◆ **Prompt**
Scan the data. Collect each line that contains the word "centre".

Source data
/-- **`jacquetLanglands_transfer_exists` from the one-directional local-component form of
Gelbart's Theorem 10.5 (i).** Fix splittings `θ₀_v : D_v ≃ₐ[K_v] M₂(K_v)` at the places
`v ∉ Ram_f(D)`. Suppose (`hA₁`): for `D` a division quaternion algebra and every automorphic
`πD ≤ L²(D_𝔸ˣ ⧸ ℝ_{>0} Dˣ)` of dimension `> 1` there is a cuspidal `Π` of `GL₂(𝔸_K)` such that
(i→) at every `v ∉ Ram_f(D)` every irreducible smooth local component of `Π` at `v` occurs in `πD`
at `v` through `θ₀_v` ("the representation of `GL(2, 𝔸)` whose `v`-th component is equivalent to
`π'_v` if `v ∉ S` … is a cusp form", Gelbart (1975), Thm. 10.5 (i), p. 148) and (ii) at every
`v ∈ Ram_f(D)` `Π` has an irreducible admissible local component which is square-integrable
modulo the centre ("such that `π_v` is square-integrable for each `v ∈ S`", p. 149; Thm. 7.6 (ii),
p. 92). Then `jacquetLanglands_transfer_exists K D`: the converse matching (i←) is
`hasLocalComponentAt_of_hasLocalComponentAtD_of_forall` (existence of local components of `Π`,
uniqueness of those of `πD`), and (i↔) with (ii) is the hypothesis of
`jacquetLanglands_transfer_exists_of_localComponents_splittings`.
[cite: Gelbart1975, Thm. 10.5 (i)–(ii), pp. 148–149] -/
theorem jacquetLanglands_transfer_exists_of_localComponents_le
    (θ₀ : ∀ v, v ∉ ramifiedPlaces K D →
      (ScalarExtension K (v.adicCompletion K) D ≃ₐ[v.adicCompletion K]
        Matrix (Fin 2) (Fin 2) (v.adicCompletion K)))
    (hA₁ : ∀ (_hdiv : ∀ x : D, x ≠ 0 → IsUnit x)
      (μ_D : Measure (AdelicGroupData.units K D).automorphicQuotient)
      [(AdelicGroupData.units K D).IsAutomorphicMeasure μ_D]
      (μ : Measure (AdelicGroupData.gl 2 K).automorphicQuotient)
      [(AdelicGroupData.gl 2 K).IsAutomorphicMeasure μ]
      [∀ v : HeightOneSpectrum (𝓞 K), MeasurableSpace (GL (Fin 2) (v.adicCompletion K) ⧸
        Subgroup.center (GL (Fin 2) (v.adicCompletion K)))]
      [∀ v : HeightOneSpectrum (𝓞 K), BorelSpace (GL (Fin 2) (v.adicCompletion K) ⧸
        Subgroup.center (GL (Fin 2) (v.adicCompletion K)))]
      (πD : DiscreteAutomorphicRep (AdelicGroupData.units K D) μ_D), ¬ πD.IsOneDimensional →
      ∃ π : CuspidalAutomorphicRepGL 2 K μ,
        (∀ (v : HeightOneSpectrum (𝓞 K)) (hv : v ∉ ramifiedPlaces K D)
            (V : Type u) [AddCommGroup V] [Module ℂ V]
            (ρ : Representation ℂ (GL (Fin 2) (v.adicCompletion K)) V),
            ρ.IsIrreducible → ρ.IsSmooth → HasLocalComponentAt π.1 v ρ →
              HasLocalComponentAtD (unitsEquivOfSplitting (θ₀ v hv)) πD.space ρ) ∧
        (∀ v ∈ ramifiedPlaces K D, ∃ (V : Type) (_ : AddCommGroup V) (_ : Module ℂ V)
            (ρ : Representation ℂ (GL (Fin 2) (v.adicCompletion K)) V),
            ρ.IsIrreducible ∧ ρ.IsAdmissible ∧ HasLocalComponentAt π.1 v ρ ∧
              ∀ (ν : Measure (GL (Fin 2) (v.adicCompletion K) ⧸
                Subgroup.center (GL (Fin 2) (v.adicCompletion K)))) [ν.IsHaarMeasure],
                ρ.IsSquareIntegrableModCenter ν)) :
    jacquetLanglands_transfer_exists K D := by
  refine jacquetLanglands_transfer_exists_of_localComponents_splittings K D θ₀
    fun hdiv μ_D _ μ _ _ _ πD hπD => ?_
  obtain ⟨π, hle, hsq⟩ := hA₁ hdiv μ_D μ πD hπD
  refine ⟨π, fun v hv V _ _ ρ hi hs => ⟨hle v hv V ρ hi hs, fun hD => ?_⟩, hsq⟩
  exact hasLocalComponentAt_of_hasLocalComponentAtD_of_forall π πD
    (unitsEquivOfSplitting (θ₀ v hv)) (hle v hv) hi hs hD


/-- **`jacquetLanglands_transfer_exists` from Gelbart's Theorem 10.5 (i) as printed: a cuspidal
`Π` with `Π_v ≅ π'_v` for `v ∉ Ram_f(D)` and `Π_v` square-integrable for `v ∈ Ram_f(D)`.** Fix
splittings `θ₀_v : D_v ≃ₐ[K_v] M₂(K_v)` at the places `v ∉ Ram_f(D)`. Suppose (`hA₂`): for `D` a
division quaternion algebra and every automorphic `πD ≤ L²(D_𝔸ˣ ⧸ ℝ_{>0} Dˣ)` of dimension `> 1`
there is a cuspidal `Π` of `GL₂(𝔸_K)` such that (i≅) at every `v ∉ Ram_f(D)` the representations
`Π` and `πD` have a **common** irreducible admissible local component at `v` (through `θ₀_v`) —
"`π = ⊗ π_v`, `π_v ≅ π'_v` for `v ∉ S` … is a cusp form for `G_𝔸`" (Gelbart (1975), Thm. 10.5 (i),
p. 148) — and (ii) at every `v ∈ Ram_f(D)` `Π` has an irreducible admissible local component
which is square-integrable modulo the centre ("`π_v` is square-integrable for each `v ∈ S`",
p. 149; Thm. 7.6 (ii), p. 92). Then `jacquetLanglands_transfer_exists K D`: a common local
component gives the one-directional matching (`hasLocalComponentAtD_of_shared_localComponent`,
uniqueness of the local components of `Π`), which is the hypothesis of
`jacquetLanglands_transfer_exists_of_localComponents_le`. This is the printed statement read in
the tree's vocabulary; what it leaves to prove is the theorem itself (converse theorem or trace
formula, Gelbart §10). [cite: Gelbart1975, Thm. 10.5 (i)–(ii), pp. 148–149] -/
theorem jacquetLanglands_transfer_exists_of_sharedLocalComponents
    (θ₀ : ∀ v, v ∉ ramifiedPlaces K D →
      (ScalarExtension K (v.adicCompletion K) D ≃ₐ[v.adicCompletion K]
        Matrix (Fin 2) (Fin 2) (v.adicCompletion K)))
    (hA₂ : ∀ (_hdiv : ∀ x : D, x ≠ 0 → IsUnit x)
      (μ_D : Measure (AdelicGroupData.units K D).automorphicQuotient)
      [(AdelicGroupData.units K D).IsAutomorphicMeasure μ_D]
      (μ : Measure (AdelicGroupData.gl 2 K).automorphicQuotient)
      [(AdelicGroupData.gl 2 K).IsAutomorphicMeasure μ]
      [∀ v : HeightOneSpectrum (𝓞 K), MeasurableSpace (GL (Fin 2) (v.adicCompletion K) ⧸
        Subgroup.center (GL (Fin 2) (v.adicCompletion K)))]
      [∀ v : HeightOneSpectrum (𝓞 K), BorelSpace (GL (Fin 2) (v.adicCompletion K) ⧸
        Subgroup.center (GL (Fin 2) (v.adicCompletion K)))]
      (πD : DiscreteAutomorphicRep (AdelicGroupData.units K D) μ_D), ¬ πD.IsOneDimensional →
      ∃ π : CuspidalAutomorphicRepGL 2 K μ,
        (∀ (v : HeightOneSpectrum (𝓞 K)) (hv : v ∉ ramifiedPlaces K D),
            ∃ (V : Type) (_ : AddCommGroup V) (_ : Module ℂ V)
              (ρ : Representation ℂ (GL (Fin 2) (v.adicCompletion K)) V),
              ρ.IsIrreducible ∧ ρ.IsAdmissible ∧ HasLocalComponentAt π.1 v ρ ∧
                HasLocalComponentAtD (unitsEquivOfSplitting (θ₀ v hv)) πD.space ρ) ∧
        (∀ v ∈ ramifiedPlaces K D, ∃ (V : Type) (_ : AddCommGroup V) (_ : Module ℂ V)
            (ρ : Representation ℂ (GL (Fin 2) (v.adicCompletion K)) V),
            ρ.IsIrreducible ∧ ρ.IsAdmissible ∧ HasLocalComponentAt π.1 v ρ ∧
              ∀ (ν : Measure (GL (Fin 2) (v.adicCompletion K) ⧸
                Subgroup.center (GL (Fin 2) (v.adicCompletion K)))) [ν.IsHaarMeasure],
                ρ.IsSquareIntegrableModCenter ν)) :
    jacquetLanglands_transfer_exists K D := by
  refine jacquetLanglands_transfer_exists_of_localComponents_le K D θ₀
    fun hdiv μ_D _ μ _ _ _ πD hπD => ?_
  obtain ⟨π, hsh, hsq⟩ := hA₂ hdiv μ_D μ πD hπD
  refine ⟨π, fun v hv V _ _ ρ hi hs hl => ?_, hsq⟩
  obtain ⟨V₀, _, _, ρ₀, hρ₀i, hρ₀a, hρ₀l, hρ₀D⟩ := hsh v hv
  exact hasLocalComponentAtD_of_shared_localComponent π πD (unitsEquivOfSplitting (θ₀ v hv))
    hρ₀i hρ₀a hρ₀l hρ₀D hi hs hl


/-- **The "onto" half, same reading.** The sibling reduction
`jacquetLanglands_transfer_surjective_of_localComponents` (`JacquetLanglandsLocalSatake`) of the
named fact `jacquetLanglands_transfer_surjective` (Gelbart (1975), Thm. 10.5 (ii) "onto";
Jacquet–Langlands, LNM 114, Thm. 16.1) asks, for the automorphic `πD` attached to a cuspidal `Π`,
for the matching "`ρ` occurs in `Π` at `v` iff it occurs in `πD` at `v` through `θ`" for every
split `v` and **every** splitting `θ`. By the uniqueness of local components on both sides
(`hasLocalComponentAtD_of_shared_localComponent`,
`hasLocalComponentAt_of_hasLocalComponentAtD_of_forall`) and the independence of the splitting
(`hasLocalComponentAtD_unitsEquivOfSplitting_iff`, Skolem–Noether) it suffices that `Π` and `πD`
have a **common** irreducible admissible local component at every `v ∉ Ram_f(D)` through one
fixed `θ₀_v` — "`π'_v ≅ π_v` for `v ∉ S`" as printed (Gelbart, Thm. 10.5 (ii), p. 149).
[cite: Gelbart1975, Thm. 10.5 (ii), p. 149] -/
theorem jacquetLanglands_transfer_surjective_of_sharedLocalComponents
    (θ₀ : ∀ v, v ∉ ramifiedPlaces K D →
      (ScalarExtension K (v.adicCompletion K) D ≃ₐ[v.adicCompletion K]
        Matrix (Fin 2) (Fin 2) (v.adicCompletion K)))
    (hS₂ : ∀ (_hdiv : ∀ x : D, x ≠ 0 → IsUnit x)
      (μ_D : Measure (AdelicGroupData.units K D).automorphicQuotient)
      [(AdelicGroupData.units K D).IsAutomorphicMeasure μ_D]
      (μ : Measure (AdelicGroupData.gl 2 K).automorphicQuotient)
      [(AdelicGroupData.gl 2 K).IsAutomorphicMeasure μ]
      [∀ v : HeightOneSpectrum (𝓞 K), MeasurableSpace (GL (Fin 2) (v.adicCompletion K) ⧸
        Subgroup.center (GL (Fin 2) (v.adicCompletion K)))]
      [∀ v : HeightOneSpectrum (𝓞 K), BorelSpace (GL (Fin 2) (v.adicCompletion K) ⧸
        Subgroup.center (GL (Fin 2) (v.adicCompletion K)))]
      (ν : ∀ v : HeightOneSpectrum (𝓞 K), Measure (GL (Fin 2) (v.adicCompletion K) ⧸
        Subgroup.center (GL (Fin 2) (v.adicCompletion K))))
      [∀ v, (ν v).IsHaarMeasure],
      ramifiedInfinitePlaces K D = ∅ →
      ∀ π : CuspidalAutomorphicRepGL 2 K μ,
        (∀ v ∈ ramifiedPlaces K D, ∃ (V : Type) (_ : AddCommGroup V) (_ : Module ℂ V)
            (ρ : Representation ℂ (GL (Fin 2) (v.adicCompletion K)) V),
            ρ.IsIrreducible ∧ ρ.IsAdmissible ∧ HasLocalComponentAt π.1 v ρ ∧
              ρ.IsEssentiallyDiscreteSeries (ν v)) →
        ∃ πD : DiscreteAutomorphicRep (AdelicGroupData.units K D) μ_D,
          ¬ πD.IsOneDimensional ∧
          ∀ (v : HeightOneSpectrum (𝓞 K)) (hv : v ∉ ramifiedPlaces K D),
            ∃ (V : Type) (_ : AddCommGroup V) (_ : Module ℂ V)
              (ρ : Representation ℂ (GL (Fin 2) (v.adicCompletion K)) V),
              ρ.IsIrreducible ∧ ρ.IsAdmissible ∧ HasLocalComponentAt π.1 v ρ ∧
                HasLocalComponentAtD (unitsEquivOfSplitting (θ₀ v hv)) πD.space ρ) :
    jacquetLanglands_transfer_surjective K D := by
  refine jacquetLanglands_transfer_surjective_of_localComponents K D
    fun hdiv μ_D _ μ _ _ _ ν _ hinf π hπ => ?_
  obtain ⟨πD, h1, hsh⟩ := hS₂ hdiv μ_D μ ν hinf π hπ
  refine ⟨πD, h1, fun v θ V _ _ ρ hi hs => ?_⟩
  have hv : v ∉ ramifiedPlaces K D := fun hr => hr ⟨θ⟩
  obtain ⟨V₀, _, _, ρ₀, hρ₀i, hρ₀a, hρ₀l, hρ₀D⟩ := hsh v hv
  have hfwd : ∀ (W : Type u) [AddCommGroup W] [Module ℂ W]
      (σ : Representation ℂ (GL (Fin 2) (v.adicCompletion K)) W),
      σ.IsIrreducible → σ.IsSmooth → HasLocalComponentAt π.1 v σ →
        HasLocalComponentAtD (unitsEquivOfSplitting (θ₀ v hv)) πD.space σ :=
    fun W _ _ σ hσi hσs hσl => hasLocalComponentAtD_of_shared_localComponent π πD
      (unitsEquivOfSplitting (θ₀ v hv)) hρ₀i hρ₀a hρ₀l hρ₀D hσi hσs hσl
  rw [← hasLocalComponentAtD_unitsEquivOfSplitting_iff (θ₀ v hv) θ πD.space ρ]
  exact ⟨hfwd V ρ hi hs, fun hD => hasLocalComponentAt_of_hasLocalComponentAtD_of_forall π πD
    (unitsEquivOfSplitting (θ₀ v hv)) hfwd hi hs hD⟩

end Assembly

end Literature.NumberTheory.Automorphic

◆ **Solution**
modulo the centre ("such that `π_v` is square-integrable for each `v ∈ S`", p. 149; Thm. 7.6 (ii),
which is square-integrable modulo the centre ("`π_v` is square-integrable for each `v ∈ S`",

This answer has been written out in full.